import Literature.NumberTheory.EllipticCurves.TateModuleFreeProofs
import Literature.NumberTheory.EllipticCurves.GaloisActionProofs
import Literature.NumberTheory.GaloisRepresentations.GaloisCohomology
import Mathlib.Topology.Instances.ZMod
import Mathlib.NumberTheory.Padics.ProperSpace
import Mathlib.Topology.Algebra.Module.ModuleTopology
import Mathlib.Topology.Maps.OpenQuotient
import HarnessLib

/-!
# Continuity of the Galois action on `T_p E` and `V_p E` (discharges)

D-0014 keeps `Literature/` sorry-free by stating cited results as named facts `def X : Prop`.
This pure-proof sibling of `Literature.NumberTheory.EllipticCurves.TateModule` proves, as
`theorem X_holds : X`, its two continuity facts (Serre, *Abelian ℓ-adic representations and
elliptic curves* (1968), Ch. I §1.1 (an `ℓ`-adic representation is a *continuous* homomorphism
`Γ_K → Aut(V)`) and §1.2 (the example `V_ℓ(E) = T_ℓ(E) ⊗ ℚ_ℓ` of an elliptic curve); Silverman,
*AEC*, III.§7):

* `WeierstrassCurve.continuous_galoisRepTate_holds W p` — the action `Γ_F × T_p E → T_p E` is
  jointly continuous (Krull topology on `Γ_F`, profinite topology on `T_p E`);
* `WeierstrassCurve.continuous_rationalGaloisRepTate_holds W p` — the action
  `Γ_F × V_p E → V_p E` is jointly continuous (`ℚ_p`-module topology on `V_p E`).

Both hold for every prime `p`, including `p = char F`.

## Proof

1. `E(F̄)` is a discrete `Γ_F`-module: stabilisers of points are open
   (`WeierstrassCurve.isOpen_stabilizer_point_holds`, `GaloisActionProofs`), which for a discrete
   space is joint continuity of the action (Mathlib `continuousSMul_iff_stabilizer_isOpen`);
   recorded as `WeierstrassCurve.continuousSMul_geomPoints'` (the same statement is proved, with
   heavy imports, as `continuousSMul_geomPoints` in `SelmerCorankProofs`; primed to avoid the
   clash for files importing both).
2. Generic (`Literature.NumberTheory.EllipticCurves.TateModule.continuousSMul_of_continuousSMul`): if a monoid `G` acts on the
   topological abelian group `A` jointly continuously, it acts jointly continuously on
   `T_p A ⊆ ∏_n A` (product topology), because each coordinate of `g • a` is `g • a_n`
   (`proj_smul_of_distribMulAction`).  With 1 this gives `continuous_galoisRepTate_holds`.
3. Generic, for discrete `A` with `T_p A` finitely generated over `ℤ_p`
   (`module_finite_tateModule_holds`, `TateModuleFreeProofs`, Silverman III.7.1): the profinite
   topology of `T_p A` *is* its `ℤ_p`-module topology (`Literature.NumberTheory.EllipticCurves.TateModule.isModuleTopology`).
   Indeed `ℤ_p` acts continuously on `T_p A` (`TateModule.continuousSMul_padicInt`: coordinate
   `n` of
   `x • a` is `(x mod pⁿ) • a_n` and `x ↦ x mod pⁿ` is locally constant,
   `Literature.NumberTheory.GaloisRepresentations.PadicInt.continuous_toZModPow` of `GaloisCohomology`), so the module topology is finer
   (`moduleTopology_le`); the module topology of a finite module over the compact ring `ℤ_p` is
   compact (image of `ℤ_pⁿ`, `Literature.NumberTheory.EllipticCurves.compactSpace_moduleTopology_of_finite`), the profinite topology
   is Hausdorff (`TateModule.t2Space`), and a continuous bijection from a compact space to a
   Hausdorff space is a
   homeomorphism (Mathlib `Continuous.continuous_symm_of_equiv_compact_to_t2`;
   `Literature.NumberTheory.EllipticCurves.isModuleTopology_of_compactSpace_moduleTopology`).
4. Hence `T_p A → V_p A = ℚ_p ⊗ T_p A` is continuous (`TateModule.continuous_toRational`: a
   `ℤ_p`-linear map out of a module carrying the module topology, Mathlib
   `IsModuleTopology.continuous_of_linearMap`; `ℤ_p` acts continuously on `V_p A` through
   `ℤ_p ⊆ ℚ_p`, `RationalTateModule.continuousSMul_padicInt`).
5. `Literature.NumberTheory.EllipticCurves.continuous_rationalTateRepresentation`: choose `ℤ_p`-generators `t₁, …, tₙ` of `T_p A`;
   then `π : ℚ_pⁿ → V_p A`, `c ↦ ∑ cᵢ tᵢ`, is a surjective `ℚ_p`-linear map
   (`RationalTateModule.exists_eq_sum`, by induction on tensors), hence an open quotient map for
   the module topologies (Mathlib `IsModuleTopology.isOpenQuotientMap_of_surjective`), and so is
   `id × π : G × ℚ_pⁿ → G × V_p A`.  The action pulled back along `id × π` is
   `(g, c) ↦ ∑ cᵢ · (g • tᵢ)` (`rationalTateRepresentation_toRational`), continuous by 2 and 4;
   continuity descends along the open quotient map (`IsOpenQuotientMap.continuous_comp_iff`).
   With 1 and `module_finite_tateModule_holds` this gives `continuous_rationalGaloisRepTate_holds`.

## Design

`noncomputable section`, `open scoped Classical`, `universe u` (`A F : Type u`) as in the parent
file.  Theorems only — no definitions and no instances: the class-valued statements
(`TateModule.t2Space`, `TateModule.continuousSMul_of_continuousSMul`,
`TateModule.continuousSMul_padicInt`, `TateModule.isModuleTopology`,
`RationalTateModule.continuousSMul_padicInt`, `WeierstrassCurve.continuousSMul_geomPoints'`) are
theorems, installed locally with `haveI` where needed, following the parent files' convention
that structure facts about `T_p E` are consumed as explicit hypotheses, never as instances.
Mathlib: `moduleTopology`, `IsModuleTopology.{continuous_of_linearMap,
isOpenQuotientMap_of_surjective, toContinuousAdd}`, `IsOpenQuotientMap.{id, prodMap,
continuous_comp_iff}`, `Continuous.continuous_symm_of_equiv_compact_to_t2`,
`continuousSMul_iff_stabilizer_isOpen`, `PadicInt.compactSpace` (`Padics.ProperSpace`),
`Module.Finite.exists_fin'`, `TensorProduct.induction_on`.

## References

* J.-P. Serre, *Abelian ℓ-adic representations and elliptic curves* (1968), Ch. I §1.1
  (definition of an `ℓ`-adic representation: continuity), §1.2 (examples: `T_ℓ(μ)`, `V_ℓ(E)`).
  [SerreAbelianLadic1968]
* J. H. Silverman, *The Arithmetic of Elliptic Curves*, 2nd ed. (2009), III.§7 (the `ℓ`-adic
  representation `ρ_ℓ : Γ_K → Aut(T_ℓ(E))` is continuous for the profinite topologies),
  Prop. III.7.1. [SilvermanAEC2009]
-/

noncomputable section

# WHAT YOU HAVE TO DO
All of the data above should be reproduced word for word.

# RESPONSE
import Literature.NumberTheory.EllipticCurves.TateModuleFreeProofs
import Literature.NumberTheory.EllipticCurves.GaloisActionProofs
import Literature.NumberTheory.GaloisRepresentations.GaloisCohomology
import Mathlib.Topology.Instances.ZMod
import Mathlib.NumberTheory.Padics.ProperSpace
import Mathlib.Topology.Algebra.Module.ModuleTopology
import Mathlib.Topology.Maps.OpenQuotient
import HarnessLib

/-!
# Continuity of the Galois action on `T_p E` and `V_p E` (discharges)

D-0014 keeps `Literature/` sorry-free by stating cited results as named facts `def X : Prop`.
This pure-proof sibling of `Literature.NumberTheory.EllipticCurves.TateModule` proves, as
`theorem X_holds : X`, its two continuity facts (Serre, *Abelian ℓ-adic representations and
elliptic curves* (1968), Ch. I §1.1 (an `ℓ`-adic representation is a *continuous* homomorphism
`Γ_K → Aut(V)`) and §1.2 (the example `V_ℓ(E) = T_ℓ(E) ⊗ ℚ_ℓ` of an elliptic curve); Silverman,
*AEC*, III.§7):

* `WeierstrassCurve.continuous_galoisRepTate_holds W p` — the action `Γ_F × T_p E → T_p E` is
  jointly continuous (Krull topology on `Γ_F`, profinite topology on `T_p E`);
* `WeierstrassCurve.continuous_rationalGaloisRepTate_holds W p` — the action
  `Γ_F × V_p E → V_p E` is jointly continuous (`ℚ_p`-module topology on `V_p E`).

Both hold for every prime `p`, including `p = char F`.

## Proof

1. `E(F̄)` is a discrete `Γ_F`-module: stabilisers of points are open
   (`WeierstrassCurve.isOpen_stabilizer_point_holds`, `GaloisActionProofs`), which for a discrete
   space is joint continuity of the action (Mathlib `continuousSMul_iff_stabilizer_isOpen`);
   recorded as `WeierstrassCurve.continuousSMul_geomPoints'` (the same statement is proved, with
   heavy imports, as `continuousSMul_geomPoints` in `SelmerCorankProofs`; primed to avoid the
   clash for files importing both).
2. Generic (`Literature.NumberTheory.EllipticCurves.TateModule.continuousSMul_of_continuousSMul`): if a monoid `G` acts on the
   topological abelian group `A` jointly continuously, it acts jointly continuously on
   `T_p A ⊆ ∏_n A` (product topology), because each coordinate of `g • a` is `g • a_n`
   (`proj_smul_of_distribMulAction`).  With 1 this gives `continuous_galoisRepTate_holds`.
3. Generic, for discrete `A` with `T_p A` finitely generated over `ℤ_p`
   (`module_finite_tateModule_holds`, `TateModuleFreeProofs`, Silverman III.7.1): the profinite
   topology of `T_p A` *is* its `ℤ_p`-module topology (`Literature.NumberTheory.EllipticCurves.TateModule.isModuleTopology`).
   Indeed `ℤ_p` acts continuously on `T_p A` (`TateModule.continuousSMul_padicInt`: coordinate
   `n` of
   `x • a` is `(x mod pⁿ) • a_n` and `x ↦ x mod pⁿ` is locally constant,
   `Literature.NumberTheory.GaloisRepresentations.PadicInt.continuous_toZModPow` of `GaloisCohomology`), so the module topology is finer
   (`moduleTopology_le`); the module topology of a finite module over the compact ring `ℤ_p` is
   compact (image of `ℤ_pⁿ`, `Literature.NumberTheory.EllipticCurves.compactSpace_moduleTopology_of_finite`), the profinite topology
   is Hausdorff (`TateModule.t2Space`), and a continuous bijection from a compact space to a
   Hausdorff space is a
   homeomorphism (Mathlib `Continuous.continuous_symm_of_equiv_compact_to_t2`;
   `Literature.NumberTheory.EllipticCurves.isModuleTopology_of_compactSpace_moduleTopology`).
4. Hence `T_p A → V_p A = ℚ_p ⊗ T_p A` is continuous (`TateModule.continuous_toRational`: a
   `ℤ_p`-linear map out of a module carrying the module topology, Mathlib
   `IsModuleTopology.continuous_of_linearMap`; `ℤ_p` acts continuously on `V_p A` through
   `ℤ_p ⊆ ℚ_p`, `RationalTateModule.continuousSMul_padicInt`).
5. `Literature.NumberTheory.EllipticCurves.continuous_rationalTateRepresentation`: choose `ℤ_p`-generators `t₁, …, tₙ` of `T_p A`;
   then `π : ℚ_pⁿ → V_p A`, `c ↦ ∑ cᵢ tᵢ`, is a surjective `ℚ_p`-linear map
   (`RationalTateModule.exists_eq_sum`, by induction on tensors), hence an open quotient map for
   the module topologies (Mathlib `IsModuleTopology.isOpenQuotientMap_of_surjective`), and so is
   `id × π : G × ℚ_pⁿ → G × V_p A`.  The action pulled back along `id × π` is
   `(g, c) ↦ ∑ cᵢ · (g • tᵢ)` (`rationalTateRepresentation_toRational`), continuous by 2 and 4;
   continuity descends along the open quotient map (`IsOpenQuotientMap.continuous_comp_iff`).
   With 1 and `module_finite_tateModule_holds` this gives `continuous_rationalGaloisRepTate_holds`.

## Design

`noncomputable section`, `open scoped Classical`, `universe u` (`A F : Type u`) as in the parent
file.  Theorems only — no definitions and no instances: the class-valued statements
(`TateModule.t2Space`, `TateModule.continuousSMul_of_continuousSMul`,
`TateModule.continuousSMul_padicInt`, `TateModule.isModuleTopology`,
`RationalTateModule.continuousSMul_padicInt`, `WeierstrassCurve.continuousSMul_geomPoints'`) are
theorems, installed locally with `haveI` where needed, following the parent files' convention
that structure facts about `T_p E` are consumed as explicit hypotheses, never as instances.
Mathlib: `moduleTopology`, `IsModuleTopology.{continuous_of_linearMap,
isOpenQuotientMap_of_surjective, toContinuousAdd}`, `IsOpenQuotientMap.{id, prodMap,
continuous_comp_iff}`, `Continuous.continuous_symm_of_equiv_compact_to_t2`,
`continuousSMul_iff_stabilizer_isOpen`, `PadicInt.compactSpace` (`Padics.ProperSpace`),
`Module.Finite.exists_fin'`, `TensorProduct.induction_on`.

## References

* J.-P. Serre, *Abelian ℓ-adic representations and elliptic curves* (1968), Ch. I §1.1
  (definition of an `ℓ`-adic representation: continuity), §1.2 (examples: `T_ℓ(μ)`, `V_ℓ(E)`).
  [SerreAbelianLadic1968]
* J. H. Silverman, *The Arithmetic of Elliptic Curves*, 2nd ed. (2009), III.§7 (the `ℓ`-adic
  representation `ρ_ℓ : Γ_K → Aut(T_ℓ(E))` is continuous for the profinite topologies),
  Prop. III.7.1. [SilvermanAEC2009]
-/

noncomputable section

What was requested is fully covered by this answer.